(Assigned task): Filter the records below down to lines containing "exact".

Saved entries
——
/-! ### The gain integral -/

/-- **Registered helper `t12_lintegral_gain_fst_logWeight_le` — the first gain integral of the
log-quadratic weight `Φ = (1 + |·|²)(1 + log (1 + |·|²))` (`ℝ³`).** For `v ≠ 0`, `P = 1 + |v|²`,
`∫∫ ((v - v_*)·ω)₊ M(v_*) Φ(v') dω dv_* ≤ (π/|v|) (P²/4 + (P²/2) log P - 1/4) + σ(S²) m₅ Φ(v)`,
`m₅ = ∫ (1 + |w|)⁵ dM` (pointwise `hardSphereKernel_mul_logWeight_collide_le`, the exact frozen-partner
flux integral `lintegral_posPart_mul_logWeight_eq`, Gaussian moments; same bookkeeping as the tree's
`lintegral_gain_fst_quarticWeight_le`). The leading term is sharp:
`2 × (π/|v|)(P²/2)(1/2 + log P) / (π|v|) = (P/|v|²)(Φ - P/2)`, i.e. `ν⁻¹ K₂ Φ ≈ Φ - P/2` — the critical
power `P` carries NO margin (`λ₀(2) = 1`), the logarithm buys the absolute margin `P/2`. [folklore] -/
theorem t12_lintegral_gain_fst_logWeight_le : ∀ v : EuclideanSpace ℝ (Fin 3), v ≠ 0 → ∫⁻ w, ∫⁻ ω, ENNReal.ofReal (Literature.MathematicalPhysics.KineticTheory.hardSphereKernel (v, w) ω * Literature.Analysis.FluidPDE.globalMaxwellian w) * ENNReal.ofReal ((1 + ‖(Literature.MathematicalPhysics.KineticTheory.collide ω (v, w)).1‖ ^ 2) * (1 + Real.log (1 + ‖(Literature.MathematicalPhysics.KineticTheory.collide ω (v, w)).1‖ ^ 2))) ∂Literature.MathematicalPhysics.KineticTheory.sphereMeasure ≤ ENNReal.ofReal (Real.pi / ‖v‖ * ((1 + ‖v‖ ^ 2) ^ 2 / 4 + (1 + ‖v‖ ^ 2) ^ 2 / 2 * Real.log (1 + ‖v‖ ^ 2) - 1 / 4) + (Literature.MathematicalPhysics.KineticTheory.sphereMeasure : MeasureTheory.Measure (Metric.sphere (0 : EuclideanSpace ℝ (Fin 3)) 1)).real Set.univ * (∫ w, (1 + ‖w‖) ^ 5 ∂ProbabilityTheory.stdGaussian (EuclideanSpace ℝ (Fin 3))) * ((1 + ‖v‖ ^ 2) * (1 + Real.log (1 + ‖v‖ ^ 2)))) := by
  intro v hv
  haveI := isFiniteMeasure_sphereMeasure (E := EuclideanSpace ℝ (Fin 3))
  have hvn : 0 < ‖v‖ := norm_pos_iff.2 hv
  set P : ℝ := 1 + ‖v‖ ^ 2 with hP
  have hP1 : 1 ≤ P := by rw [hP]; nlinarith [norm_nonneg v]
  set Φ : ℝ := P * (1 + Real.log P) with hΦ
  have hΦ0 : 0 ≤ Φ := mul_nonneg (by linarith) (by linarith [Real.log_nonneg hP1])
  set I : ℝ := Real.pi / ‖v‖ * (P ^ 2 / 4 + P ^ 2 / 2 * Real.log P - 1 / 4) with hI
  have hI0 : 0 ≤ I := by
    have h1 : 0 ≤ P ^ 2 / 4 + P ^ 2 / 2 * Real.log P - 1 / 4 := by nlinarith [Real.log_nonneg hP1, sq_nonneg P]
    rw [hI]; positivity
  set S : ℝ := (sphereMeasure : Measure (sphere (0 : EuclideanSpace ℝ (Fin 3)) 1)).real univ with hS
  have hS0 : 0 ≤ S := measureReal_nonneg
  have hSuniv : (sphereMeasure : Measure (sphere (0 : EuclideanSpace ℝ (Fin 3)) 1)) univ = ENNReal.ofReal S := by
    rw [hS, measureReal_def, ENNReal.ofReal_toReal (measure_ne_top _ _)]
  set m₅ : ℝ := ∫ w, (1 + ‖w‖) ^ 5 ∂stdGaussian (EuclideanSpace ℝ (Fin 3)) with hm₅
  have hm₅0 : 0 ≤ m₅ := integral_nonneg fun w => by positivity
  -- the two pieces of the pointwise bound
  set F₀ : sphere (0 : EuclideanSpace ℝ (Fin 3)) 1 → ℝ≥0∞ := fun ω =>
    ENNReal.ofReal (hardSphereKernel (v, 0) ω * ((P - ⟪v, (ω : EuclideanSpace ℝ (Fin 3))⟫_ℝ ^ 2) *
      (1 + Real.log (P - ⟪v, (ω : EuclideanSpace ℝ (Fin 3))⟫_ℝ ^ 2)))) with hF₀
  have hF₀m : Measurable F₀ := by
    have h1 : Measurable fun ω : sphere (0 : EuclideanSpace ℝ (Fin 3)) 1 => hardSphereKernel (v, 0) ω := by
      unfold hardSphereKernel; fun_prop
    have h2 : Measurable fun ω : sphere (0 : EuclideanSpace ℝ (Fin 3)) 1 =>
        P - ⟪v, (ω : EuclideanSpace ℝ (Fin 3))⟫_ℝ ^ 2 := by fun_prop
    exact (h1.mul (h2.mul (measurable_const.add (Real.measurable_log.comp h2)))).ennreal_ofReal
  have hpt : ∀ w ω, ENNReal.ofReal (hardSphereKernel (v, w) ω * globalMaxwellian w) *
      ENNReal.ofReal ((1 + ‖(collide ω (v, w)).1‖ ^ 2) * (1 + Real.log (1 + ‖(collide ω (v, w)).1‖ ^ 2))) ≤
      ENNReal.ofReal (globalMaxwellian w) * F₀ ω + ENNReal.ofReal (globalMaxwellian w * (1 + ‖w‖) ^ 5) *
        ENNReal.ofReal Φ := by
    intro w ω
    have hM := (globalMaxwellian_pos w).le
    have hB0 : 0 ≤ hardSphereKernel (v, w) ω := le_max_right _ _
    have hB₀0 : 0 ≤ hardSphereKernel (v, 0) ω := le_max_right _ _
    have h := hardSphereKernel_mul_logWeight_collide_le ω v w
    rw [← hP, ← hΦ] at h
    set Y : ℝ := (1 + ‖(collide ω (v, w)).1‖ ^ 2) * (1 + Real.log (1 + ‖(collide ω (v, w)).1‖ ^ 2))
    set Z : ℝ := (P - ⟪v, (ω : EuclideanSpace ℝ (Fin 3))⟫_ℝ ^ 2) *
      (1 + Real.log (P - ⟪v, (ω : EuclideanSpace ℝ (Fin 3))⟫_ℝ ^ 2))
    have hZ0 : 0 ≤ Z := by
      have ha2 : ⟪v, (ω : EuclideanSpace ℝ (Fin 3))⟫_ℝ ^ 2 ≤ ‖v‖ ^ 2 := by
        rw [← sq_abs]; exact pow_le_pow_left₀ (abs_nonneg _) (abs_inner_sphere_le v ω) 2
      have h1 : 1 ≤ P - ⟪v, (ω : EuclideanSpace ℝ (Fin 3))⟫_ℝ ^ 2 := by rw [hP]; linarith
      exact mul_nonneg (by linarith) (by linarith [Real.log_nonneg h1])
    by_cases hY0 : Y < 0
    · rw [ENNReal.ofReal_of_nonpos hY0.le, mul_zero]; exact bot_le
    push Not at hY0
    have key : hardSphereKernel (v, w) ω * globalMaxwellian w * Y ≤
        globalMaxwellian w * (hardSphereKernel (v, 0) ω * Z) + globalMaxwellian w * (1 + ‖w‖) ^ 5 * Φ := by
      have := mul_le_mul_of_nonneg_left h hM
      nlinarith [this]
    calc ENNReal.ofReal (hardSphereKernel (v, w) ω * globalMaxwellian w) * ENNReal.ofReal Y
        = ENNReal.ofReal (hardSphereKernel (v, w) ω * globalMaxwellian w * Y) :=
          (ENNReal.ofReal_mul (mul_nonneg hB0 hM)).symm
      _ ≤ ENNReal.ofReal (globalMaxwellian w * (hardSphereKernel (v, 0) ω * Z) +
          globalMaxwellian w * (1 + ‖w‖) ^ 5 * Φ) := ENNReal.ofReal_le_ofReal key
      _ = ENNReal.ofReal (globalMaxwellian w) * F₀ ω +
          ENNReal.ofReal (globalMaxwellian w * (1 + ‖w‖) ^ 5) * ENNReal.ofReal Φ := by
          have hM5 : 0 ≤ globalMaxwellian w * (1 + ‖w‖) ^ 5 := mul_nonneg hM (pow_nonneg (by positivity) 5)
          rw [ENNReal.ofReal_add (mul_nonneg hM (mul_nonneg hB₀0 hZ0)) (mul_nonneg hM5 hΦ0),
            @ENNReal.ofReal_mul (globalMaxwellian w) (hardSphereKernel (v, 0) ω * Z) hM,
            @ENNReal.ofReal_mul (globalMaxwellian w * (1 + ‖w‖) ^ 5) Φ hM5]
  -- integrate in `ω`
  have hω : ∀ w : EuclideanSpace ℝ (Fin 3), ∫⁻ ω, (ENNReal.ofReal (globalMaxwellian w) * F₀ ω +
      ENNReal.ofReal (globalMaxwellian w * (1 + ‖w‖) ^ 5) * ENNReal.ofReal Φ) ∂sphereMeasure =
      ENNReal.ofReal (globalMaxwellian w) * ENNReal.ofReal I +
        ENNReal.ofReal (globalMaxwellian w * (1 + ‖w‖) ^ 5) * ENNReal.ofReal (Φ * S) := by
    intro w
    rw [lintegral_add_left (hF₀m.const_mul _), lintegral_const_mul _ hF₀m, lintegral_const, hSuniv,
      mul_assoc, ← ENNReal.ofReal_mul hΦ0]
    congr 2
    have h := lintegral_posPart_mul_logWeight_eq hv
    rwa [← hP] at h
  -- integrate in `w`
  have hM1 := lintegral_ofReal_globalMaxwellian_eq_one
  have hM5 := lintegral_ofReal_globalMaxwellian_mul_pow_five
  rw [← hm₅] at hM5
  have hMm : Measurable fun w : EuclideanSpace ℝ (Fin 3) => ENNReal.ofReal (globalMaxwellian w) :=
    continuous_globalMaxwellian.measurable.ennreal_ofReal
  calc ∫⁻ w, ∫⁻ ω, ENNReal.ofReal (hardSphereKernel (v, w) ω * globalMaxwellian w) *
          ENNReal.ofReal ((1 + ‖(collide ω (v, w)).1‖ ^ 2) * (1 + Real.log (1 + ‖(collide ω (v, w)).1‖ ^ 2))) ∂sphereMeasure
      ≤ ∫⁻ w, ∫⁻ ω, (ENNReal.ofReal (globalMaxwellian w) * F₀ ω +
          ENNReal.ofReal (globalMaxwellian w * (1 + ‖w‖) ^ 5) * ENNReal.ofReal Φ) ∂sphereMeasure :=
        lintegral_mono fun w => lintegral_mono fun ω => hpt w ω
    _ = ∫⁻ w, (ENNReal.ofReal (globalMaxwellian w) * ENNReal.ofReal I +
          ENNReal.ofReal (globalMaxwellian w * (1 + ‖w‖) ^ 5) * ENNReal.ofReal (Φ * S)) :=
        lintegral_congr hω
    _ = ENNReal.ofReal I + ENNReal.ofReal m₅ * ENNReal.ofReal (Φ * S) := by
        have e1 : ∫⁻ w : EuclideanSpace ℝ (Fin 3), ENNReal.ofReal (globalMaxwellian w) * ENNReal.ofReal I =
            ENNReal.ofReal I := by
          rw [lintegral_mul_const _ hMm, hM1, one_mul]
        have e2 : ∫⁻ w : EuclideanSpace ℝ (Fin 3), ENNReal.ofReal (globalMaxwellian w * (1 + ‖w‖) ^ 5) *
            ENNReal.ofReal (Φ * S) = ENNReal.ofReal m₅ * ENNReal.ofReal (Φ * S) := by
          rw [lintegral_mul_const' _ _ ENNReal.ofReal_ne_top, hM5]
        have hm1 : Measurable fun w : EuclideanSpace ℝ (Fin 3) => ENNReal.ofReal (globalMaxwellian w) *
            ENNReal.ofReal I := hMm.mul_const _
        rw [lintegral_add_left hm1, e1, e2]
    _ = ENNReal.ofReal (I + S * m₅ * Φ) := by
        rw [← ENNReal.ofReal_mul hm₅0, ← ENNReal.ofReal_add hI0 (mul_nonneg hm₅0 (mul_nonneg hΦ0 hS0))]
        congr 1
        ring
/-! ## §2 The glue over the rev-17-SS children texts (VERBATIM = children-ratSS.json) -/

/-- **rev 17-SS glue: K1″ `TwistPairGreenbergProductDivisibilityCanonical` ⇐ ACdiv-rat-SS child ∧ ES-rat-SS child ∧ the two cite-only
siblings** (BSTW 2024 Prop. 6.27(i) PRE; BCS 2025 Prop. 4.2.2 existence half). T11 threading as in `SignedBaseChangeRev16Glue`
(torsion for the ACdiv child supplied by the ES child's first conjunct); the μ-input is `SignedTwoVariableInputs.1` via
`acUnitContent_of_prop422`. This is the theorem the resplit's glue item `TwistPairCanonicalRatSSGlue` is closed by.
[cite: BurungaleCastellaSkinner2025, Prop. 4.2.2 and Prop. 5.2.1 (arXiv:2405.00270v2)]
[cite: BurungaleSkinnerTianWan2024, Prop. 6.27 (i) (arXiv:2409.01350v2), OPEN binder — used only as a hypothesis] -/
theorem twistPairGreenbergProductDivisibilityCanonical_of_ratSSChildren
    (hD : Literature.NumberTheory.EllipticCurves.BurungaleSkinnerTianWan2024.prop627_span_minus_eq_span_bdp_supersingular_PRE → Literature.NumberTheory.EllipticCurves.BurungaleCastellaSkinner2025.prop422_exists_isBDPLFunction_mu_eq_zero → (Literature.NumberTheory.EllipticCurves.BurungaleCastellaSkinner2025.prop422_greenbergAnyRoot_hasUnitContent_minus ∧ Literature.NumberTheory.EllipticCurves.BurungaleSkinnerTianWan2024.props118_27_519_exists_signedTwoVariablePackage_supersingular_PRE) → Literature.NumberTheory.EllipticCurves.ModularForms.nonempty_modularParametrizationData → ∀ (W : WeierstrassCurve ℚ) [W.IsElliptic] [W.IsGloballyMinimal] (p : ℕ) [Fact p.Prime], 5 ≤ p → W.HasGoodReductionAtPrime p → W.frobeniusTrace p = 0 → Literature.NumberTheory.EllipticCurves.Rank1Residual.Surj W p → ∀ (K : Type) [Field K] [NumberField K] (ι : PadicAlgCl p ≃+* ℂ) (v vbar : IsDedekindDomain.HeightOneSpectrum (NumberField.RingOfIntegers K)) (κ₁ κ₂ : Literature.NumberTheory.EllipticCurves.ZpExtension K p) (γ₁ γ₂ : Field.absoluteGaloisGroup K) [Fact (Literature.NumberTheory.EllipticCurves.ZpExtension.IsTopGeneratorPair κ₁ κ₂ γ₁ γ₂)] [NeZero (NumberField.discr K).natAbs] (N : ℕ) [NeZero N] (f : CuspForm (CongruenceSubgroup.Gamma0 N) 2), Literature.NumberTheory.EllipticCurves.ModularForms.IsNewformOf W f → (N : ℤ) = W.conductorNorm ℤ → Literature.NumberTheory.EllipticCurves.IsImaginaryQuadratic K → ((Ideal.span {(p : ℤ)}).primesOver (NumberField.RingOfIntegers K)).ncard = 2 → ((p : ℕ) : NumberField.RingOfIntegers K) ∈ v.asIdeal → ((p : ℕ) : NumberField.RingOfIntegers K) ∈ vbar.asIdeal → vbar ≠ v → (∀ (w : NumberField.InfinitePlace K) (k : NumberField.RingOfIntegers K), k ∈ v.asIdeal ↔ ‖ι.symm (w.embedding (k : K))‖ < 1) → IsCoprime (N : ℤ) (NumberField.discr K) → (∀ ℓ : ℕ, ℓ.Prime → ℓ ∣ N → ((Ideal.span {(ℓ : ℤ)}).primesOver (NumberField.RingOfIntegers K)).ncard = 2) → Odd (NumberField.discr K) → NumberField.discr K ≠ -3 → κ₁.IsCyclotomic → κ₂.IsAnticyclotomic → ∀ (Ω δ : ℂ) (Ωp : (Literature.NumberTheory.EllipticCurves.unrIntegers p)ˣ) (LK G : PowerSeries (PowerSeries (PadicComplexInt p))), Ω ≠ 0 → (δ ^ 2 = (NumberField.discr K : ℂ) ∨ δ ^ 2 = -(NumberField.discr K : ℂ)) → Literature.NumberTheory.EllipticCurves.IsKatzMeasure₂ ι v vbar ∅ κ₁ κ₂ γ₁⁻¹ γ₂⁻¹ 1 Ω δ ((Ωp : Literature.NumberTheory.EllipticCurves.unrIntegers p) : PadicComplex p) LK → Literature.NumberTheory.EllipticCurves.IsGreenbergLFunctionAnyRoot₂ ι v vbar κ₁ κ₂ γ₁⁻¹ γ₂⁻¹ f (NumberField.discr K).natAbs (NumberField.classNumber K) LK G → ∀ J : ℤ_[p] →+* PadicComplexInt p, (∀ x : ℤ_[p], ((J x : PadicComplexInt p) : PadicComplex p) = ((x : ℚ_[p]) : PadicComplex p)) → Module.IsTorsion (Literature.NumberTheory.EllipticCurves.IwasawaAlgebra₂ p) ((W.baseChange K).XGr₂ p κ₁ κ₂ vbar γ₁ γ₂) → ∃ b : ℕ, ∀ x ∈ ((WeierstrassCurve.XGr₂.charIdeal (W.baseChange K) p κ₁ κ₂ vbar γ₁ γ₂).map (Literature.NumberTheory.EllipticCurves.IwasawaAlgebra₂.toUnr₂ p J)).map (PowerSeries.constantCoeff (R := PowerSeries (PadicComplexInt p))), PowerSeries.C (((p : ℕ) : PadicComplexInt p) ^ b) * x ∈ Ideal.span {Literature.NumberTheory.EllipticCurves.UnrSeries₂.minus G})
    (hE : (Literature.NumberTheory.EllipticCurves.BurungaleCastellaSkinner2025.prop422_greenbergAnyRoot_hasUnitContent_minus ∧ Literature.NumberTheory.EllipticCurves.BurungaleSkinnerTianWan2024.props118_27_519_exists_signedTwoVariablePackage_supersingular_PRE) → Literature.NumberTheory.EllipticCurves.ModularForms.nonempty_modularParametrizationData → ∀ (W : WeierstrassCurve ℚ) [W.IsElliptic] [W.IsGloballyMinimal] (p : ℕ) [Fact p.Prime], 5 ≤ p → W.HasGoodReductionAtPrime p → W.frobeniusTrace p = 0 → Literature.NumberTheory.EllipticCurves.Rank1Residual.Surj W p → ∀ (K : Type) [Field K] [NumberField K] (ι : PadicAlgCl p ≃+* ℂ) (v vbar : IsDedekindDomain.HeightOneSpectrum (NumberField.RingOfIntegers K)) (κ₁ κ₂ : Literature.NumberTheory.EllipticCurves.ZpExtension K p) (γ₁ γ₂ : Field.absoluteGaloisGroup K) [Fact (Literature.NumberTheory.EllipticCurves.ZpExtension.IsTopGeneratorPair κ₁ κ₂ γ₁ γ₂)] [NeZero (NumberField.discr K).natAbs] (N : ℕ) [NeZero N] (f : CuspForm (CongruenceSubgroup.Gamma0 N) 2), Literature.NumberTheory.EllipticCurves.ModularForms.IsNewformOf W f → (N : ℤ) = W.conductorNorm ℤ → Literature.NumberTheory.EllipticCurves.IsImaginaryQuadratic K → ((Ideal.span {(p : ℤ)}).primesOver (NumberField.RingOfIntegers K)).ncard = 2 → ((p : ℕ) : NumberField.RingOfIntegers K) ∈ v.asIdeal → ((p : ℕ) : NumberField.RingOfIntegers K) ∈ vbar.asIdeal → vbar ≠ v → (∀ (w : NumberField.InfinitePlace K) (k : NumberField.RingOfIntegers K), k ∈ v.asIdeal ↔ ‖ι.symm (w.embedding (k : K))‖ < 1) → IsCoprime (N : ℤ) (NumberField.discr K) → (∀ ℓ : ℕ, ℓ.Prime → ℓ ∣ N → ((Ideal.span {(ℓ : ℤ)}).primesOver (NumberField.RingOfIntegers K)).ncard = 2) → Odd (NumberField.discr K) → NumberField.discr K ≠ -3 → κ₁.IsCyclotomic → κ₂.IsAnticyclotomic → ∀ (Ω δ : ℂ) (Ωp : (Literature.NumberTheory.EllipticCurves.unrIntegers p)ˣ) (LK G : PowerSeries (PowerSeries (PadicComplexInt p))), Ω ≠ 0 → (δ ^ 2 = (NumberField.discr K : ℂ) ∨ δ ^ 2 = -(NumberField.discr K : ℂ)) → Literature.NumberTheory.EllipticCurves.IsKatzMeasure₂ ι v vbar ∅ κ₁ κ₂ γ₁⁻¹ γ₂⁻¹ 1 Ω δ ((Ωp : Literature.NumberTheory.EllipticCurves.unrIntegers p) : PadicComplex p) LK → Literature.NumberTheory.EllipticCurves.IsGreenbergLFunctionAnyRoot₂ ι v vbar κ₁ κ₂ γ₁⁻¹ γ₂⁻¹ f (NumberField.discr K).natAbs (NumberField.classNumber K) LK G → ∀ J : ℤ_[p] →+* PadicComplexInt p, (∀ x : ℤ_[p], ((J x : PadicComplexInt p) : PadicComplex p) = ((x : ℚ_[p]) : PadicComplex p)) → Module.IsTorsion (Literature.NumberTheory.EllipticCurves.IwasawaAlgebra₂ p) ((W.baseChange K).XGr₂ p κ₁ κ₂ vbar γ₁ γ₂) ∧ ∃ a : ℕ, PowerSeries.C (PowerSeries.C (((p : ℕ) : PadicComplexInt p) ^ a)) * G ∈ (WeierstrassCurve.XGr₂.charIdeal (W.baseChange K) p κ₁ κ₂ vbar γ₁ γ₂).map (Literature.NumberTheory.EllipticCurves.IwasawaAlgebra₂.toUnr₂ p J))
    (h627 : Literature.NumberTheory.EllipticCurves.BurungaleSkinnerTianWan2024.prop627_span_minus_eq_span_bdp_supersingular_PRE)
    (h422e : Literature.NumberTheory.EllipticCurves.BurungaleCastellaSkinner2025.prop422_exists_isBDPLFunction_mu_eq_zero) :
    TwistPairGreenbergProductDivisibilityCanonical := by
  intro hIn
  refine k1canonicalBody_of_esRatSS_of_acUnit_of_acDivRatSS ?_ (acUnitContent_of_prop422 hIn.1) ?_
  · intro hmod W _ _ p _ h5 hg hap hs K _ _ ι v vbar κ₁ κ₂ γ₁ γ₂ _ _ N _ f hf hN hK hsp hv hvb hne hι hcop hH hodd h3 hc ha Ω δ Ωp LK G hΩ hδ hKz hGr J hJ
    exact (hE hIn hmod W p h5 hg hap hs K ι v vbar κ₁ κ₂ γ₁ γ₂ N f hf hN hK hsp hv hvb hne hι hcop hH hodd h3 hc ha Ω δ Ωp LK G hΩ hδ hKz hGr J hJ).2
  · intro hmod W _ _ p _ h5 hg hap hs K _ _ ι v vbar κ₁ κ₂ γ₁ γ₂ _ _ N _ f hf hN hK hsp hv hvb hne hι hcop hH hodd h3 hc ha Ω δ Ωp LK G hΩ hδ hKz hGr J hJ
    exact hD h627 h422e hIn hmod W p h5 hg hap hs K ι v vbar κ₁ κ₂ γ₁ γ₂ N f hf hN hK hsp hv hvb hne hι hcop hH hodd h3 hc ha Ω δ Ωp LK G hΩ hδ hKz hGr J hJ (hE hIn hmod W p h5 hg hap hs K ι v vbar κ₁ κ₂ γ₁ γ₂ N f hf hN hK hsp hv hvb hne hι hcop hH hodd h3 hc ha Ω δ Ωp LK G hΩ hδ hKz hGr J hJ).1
——
(Exercise response):
`m₅ = ∫ (1 + |w|)⁵ dM` (pointwise `hardSphereKernel_mul_logWeight_collide_le`, the exact frozen-partner
    exact (h1.mul (h2.mul (measurable_const.add (Real.measurable_log.comp h2)))).ennreal_ofReal
        rw [← sq_abs]; exact pow_le_pow_left₀ (abs_nonneg _) (abs_inner_sphere_le v ω) 2
      exact mul_nonneg (by linarith) (by linarith [Real.log_nonneg h1])
    · rw [ENNReal.ofReal_of_nonpos hY0.le, mul_zero]; exact bot_le
    exact (hE hIn hmod W p h5 hg hap hs K ι v vbar κ₁ κ₂ γ₁ γ₂ N f hf hN hK hsp hv hvb hne hι hcop hH hodd h3 hc ha Ω δ Ωp LK G hΩ hδ hKz hGr J hJ).2
    exact hD h627 h422e hIn hmod W p h5 hg hap hs K ι v vbar κ₁ κ₂ γ₁ γ₂ N f hf hN hK hsp hv hvb hne hι hcop hH hodd h3 hc ha Ω δ Ωp LK G hΩ hδ hKz hGr J hJ (hE hIn hmod W p h5 hg hap hs K ι v vbar κ₁ κ₂ γ₁ γ₂ N f hf hN hK hsp hv hvb hne hι hcop hH hodd h3 hc ha Ω δ Ωp LK G hΩ hδ hKz hGr J hJ).1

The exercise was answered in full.